[Exercise aim]
Could you filter the records below and return each line that holds "earlier"?

[Input for this task]
---------------
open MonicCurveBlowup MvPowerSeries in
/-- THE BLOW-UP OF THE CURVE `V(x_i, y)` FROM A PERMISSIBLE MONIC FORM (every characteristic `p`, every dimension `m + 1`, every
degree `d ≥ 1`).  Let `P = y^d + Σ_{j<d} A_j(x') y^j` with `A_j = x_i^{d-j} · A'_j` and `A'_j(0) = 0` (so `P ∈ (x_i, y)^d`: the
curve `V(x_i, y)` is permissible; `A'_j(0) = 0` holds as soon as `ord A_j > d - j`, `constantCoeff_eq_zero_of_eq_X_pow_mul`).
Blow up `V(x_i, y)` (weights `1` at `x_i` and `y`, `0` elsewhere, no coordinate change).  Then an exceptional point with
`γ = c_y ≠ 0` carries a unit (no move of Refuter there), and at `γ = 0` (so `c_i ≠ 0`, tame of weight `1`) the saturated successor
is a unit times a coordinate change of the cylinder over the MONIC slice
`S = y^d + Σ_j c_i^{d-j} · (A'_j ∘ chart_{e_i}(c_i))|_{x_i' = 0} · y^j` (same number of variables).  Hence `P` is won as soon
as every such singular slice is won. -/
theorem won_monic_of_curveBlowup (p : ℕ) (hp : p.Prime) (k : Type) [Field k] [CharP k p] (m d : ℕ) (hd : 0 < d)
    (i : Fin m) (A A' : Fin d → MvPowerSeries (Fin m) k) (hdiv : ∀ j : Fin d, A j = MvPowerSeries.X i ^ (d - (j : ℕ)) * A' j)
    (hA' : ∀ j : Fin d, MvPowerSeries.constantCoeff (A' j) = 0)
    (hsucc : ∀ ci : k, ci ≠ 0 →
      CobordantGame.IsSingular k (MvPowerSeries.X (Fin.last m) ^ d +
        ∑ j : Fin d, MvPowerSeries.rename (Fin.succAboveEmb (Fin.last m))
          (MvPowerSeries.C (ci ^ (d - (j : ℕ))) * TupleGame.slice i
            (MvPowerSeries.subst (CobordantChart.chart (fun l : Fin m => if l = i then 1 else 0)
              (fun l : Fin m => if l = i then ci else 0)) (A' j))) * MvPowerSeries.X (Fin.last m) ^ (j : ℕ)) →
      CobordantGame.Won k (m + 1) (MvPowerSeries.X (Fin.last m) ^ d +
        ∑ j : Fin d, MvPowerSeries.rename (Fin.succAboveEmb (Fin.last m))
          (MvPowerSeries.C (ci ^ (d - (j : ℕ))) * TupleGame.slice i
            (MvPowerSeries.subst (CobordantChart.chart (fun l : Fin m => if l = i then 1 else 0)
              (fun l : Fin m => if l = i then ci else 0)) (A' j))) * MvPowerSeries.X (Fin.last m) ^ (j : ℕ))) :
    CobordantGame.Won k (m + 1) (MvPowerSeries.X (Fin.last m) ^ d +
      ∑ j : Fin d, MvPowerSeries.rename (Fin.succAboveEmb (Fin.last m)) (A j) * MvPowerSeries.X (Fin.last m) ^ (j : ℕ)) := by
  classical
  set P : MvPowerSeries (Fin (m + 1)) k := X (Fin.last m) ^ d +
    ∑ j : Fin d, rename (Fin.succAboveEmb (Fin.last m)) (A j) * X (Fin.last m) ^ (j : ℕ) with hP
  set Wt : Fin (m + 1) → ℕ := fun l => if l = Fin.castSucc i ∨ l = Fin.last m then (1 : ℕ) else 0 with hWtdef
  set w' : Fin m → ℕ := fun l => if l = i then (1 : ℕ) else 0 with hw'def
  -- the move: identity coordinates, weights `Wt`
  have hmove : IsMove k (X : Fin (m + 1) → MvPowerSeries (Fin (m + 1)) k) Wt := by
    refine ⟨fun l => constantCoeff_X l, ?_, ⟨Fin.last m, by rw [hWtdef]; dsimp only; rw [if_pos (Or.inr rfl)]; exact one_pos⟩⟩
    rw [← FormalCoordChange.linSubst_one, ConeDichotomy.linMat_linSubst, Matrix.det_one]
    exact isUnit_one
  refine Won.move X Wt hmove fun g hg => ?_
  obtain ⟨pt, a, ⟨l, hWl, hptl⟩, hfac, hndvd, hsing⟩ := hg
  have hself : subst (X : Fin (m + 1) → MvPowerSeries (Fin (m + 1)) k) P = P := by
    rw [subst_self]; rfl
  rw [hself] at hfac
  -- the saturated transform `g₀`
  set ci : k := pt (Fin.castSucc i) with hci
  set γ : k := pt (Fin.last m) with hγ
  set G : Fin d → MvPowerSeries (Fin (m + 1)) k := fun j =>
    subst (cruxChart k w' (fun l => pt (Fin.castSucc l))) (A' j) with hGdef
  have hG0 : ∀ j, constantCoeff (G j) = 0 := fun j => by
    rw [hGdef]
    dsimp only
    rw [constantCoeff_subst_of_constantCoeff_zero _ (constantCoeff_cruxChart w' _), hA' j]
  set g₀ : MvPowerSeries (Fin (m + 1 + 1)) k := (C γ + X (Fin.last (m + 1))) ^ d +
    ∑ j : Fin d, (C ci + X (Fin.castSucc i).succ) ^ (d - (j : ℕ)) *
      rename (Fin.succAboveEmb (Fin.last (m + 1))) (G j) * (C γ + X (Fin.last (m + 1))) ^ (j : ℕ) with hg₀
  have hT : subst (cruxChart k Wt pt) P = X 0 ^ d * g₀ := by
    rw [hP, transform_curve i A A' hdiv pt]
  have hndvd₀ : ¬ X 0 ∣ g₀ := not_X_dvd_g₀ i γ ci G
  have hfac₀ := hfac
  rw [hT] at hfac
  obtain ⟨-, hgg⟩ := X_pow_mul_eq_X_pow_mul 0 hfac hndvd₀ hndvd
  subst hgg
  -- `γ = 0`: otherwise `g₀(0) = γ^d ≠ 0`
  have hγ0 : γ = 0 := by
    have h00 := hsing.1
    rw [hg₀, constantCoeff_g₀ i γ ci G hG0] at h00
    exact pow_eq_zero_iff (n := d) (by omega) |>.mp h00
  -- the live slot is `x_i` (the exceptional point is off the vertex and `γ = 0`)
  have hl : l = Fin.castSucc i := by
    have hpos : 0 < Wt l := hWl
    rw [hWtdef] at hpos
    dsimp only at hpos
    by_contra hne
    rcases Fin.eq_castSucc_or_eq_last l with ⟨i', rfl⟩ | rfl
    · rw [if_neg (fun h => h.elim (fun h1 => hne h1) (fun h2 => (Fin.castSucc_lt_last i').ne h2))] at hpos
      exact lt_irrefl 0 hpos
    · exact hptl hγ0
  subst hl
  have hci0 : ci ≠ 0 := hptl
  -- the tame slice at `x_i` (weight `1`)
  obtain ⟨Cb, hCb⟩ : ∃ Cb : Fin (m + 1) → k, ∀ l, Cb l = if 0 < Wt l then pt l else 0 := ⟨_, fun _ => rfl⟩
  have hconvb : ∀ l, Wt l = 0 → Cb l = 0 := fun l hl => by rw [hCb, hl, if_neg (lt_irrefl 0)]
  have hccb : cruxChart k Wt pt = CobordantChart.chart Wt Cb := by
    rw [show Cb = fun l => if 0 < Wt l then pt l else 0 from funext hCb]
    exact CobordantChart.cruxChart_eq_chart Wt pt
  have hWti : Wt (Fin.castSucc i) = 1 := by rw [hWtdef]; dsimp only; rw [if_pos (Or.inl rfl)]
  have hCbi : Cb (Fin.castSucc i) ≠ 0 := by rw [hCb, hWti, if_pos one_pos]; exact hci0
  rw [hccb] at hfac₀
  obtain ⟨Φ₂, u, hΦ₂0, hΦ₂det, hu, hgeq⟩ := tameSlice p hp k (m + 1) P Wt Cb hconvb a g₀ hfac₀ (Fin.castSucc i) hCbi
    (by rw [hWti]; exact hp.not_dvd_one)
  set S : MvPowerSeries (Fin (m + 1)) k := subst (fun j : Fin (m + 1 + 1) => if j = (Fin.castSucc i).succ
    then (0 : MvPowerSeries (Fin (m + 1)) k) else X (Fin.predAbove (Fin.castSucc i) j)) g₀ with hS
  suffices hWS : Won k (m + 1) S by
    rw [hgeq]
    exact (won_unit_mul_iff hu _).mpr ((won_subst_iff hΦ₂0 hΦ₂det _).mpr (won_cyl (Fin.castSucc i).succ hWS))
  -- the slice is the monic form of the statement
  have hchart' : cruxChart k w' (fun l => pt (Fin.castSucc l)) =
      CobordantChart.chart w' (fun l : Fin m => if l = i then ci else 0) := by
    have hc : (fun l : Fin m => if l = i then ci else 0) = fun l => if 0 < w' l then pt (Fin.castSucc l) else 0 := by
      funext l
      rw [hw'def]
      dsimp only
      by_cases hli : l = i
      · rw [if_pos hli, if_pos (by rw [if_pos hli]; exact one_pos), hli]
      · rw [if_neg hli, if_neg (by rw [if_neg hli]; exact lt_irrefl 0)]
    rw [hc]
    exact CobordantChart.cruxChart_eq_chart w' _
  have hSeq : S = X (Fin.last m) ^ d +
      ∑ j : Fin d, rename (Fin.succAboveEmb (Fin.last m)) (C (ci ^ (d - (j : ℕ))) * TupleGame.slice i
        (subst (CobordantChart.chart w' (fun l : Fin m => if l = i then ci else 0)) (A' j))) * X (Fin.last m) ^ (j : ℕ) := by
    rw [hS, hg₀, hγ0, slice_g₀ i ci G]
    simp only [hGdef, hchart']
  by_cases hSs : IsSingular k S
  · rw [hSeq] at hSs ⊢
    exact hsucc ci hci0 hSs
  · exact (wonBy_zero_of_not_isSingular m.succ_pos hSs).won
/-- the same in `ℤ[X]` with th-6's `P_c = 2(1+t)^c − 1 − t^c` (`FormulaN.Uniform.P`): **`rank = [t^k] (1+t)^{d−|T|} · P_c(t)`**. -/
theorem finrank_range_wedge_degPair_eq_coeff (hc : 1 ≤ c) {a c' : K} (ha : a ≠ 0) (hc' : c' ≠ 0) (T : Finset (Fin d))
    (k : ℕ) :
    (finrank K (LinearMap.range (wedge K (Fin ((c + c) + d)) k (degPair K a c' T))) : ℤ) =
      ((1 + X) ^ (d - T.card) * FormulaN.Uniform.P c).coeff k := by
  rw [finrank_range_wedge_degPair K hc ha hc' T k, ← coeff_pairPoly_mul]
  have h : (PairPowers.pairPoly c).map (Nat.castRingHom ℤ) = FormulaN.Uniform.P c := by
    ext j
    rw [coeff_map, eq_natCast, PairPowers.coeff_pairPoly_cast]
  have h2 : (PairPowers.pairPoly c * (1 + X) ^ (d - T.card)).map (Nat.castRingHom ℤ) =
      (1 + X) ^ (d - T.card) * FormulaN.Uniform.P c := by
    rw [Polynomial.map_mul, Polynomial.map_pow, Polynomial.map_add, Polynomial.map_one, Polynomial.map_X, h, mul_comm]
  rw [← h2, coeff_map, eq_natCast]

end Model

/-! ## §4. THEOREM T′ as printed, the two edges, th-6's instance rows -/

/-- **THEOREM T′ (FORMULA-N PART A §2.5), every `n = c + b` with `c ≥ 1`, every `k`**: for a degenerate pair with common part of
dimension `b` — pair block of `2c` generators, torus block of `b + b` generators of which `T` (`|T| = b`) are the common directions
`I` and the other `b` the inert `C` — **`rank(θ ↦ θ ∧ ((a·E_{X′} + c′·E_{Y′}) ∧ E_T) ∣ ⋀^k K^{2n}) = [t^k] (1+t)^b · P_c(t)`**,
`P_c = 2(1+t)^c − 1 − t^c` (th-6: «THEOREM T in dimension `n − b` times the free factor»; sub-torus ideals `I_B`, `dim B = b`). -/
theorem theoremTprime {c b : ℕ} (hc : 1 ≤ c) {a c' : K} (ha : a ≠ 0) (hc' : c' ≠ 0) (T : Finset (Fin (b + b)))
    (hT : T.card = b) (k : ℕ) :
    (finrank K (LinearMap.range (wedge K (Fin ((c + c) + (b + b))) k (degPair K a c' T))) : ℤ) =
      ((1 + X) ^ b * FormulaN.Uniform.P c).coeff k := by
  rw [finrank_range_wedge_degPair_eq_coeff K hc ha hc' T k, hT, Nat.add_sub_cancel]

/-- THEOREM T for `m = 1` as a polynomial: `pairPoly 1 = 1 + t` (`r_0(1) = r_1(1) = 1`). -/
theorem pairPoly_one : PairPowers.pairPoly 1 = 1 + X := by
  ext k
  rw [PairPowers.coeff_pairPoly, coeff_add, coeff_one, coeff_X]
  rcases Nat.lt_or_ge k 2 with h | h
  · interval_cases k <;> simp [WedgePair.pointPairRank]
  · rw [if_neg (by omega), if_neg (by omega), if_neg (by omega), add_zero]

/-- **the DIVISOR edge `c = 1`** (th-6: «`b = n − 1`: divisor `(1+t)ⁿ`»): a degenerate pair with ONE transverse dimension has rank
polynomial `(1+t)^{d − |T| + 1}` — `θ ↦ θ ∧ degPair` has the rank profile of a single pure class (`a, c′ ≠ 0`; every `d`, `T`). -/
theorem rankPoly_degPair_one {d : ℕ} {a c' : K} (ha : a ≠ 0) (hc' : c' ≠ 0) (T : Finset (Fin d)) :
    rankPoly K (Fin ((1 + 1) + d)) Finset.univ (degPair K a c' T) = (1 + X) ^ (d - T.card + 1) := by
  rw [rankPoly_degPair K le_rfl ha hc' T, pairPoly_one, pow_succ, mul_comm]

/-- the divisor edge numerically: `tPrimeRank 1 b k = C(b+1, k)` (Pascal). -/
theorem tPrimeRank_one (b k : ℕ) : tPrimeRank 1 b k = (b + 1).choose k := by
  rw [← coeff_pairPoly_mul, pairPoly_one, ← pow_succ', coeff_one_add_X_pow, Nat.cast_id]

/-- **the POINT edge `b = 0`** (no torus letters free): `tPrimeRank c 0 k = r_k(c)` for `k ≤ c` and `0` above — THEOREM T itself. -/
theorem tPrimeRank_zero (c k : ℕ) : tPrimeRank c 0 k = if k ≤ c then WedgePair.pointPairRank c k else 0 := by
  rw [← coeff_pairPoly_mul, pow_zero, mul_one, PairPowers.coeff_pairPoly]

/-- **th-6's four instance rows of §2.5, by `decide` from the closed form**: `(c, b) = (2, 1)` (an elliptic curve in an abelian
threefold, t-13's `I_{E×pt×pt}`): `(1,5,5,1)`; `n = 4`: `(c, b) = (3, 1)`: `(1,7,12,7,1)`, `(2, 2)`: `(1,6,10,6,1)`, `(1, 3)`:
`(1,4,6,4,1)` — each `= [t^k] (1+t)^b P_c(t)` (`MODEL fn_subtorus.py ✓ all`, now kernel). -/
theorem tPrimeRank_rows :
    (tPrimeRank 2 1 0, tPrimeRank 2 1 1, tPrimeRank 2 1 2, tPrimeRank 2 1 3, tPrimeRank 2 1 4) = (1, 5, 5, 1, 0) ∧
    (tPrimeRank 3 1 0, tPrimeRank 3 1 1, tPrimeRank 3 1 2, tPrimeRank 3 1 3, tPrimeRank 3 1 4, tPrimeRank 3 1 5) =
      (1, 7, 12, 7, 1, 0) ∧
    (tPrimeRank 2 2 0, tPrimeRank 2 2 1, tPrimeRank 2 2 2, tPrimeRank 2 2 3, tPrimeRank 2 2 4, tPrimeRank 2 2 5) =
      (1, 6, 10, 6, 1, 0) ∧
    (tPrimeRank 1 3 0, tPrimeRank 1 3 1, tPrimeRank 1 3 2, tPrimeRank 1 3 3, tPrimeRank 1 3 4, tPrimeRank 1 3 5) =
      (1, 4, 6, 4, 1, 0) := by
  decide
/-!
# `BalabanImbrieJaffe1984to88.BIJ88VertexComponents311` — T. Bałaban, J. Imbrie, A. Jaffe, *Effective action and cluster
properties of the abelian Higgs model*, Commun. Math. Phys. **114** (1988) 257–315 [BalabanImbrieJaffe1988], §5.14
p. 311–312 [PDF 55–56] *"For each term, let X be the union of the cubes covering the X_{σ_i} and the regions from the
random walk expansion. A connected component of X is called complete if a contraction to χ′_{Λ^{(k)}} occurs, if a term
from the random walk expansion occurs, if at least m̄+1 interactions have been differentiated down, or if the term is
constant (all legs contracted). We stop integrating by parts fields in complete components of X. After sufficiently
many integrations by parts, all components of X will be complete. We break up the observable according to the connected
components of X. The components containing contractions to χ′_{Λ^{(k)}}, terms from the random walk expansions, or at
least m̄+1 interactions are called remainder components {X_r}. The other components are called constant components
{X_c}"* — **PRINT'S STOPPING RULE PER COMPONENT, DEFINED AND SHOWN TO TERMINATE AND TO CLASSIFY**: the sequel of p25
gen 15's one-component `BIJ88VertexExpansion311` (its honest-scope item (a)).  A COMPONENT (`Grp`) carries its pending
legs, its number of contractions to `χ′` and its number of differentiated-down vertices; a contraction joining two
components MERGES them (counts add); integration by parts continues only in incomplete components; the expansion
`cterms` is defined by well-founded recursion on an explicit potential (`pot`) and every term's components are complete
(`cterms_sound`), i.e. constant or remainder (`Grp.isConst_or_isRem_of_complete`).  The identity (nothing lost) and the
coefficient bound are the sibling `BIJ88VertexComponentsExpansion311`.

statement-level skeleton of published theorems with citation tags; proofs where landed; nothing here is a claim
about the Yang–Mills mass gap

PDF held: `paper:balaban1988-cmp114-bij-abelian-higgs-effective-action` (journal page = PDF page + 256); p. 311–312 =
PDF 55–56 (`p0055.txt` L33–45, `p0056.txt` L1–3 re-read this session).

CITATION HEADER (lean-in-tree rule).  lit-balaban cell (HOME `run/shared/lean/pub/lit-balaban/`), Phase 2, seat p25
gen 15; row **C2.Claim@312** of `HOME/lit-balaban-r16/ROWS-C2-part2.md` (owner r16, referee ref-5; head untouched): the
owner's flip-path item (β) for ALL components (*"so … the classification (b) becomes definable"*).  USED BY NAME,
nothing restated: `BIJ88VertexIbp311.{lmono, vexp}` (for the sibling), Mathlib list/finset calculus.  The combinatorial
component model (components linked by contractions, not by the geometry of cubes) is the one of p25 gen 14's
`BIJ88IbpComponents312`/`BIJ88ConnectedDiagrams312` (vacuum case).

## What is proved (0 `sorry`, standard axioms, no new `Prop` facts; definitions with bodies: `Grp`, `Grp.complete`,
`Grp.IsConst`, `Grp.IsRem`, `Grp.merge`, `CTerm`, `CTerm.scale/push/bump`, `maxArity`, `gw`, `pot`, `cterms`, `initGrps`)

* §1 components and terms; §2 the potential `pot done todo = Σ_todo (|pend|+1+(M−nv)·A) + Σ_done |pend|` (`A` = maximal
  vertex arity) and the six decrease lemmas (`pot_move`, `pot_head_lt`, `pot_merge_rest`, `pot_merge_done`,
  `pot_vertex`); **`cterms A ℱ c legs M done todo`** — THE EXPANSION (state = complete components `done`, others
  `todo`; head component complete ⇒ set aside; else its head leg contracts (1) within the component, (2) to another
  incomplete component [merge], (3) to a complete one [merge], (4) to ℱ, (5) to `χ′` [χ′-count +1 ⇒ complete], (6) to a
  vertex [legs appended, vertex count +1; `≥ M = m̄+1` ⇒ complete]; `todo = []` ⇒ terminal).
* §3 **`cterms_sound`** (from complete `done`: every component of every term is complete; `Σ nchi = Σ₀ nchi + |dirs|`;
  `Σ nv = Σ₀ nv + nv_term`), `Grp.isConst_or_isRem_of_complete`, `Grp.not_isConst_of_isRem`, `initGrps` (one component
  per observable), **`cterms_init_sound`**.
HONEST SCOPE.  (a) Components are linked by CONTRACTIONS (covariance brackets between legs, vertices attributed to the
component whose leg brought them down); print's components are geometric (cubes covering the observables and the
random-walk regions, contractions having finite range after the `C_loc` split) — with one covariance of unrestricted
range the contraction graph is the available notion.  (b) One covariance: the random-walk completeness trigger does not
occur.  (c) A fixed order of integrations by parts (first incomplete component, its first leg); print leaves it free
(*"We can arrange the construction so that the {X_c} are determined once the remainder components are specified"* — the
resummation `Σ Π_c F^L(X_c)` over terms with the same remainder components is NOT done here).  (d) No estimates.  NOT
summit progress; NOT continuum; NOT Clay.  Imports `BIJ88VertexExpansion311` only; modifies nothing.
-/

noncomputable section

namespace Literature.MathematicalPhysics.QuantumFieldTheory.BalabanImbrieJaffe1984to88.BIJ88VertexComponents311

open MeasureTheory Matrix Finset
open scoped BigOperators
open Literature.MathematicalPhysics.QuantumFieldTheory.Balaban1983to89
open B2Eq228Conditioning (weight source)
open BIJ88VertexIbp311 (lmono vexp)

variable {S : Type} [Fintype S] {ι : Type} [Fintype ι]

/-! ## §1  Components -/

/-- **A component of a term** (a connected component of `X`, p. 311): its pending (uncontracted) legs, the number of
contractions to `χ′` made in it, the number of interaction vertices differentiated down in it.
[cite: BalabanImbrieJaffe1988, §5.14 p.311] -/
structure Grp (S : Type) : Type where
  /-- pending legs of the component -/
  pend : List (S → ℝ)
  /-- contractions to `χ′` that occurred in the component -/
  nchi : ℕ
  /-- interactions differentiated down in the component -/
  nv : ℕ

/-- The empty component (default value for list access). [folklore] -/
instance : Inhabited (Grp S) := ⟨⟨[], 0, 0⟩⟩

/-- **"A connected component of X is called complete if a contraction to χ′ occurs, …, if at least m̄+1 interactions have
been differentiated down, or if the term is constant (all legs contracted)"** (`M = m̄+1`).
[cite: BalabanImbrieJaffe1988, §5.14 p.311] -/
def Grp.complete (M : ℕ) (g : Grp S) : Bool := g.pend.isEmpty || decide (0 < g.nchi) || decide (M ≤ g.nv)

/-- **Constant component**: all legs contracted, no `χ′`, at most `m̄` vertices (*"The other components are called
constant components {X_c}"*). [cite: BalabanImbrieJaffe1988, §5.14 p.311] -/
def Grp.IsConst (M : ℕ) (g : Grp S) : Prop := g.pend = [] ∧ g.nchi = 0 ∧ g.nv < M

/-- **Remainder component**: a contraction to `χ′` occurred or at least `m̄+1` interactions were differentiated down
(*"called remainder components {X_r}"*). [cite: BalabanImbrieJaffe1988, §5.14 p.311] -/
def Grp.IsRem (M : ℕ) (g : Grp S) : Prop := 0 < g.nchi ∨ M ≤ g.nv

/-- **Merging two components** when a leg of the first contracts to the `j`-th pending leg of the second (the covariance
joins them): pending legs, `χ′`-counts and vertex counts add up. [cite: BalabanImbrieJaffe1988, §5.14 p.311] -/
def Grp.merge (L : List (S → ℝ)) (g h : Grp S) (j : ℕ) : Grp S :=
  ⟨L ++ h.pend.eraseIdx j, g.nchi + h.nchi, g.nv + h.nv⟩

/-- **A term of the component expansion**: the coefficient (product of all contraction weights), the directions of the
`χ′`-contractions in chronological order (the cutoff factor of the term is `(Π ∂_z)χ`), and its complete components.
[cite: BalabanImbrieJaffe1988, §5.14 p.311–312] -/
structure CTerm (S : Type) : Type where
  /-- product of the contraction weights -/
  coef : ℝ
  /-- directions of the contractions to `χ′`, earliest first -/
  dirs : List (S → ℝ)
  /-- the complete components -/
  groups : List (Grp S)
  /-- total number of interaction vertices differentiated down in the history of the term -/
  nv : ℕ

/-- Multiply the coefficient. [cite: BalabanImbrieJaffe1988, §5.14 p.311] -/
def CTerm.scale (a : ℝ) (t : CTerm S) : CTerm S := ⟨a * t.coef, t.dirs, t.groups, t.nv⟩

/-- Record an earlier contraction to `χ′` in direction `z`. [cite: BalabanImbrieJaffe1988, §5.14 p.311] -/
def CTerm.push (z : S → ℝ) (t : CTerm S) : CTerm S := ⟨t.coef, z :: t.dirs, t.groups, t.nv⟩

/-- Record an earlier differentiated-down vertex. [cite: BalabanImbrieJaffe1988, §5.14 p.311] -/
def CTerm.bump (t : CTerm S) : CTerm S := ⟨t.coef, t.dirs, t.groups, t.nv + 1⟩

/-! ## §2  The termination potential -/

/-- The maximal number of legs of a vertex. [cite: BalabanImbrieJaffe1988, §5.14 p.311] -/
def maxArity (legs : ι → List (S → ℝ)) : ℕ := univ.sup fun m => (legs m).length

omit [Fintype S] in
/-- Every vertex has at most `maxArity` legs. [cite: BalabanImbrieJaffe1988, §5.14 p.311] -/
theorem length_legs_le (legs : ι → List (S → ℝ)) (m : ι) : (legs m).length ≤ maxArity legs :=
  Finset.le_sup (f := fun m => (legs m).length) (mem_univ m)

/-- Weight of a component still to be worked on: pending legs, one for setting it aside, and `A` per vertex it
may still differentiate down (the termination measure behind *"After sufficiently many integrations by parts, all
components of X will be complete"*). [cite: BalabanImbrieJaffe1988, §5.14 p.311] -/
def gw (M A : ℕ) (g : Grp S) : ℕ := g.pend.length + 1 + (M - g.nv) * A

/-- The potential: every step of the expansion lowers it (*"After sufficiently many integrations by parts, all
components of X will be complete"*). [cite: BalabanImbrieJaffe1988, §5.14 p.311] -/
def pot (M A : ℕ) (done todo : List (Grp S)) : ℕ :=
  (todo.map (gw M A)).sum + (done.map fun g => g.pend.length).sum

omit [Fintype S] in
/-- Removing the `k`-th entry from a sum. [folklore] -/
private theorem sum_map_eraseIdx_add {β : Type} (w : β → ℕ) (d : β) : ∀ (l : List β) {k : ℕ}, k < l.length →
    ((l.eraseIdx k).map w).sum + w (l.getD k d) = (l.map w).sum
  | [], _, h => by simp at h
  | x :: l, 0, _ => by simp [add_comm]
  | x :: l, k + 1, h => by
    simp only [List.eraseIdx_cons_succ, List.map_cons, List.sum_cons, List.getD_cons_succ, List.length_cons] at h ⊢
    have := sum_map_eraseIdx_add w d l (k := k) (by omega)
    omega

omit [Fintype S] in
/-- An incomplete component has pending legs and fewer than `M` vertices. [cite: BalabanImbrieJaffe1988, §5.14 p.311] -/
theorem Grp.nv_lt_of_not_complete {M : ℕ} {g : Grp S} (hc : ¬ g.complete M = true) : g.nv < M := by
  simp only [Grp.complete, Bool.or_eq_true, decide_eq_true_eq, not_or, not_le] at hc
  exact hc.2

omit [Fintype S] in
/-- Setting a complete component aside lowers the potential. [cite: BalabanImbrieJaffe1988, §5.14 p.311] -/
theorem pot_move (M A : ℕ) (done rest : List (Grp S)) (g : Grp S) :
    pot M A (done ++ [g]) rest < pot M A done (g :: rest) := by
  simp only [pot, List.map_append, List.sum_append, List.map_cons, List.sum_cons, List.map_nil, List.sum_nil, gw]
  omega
---------------
[Exercise output]
/-- Record an earlier contraction to `χ′` in direction `z`. [cite: BalabanImbrieJaffe1988, §5.14 p.311] -/
/-- Record an earlier differentiated-down vertex. [cite: BalabanImbrieJaffe1988, §5.14 p.311] -/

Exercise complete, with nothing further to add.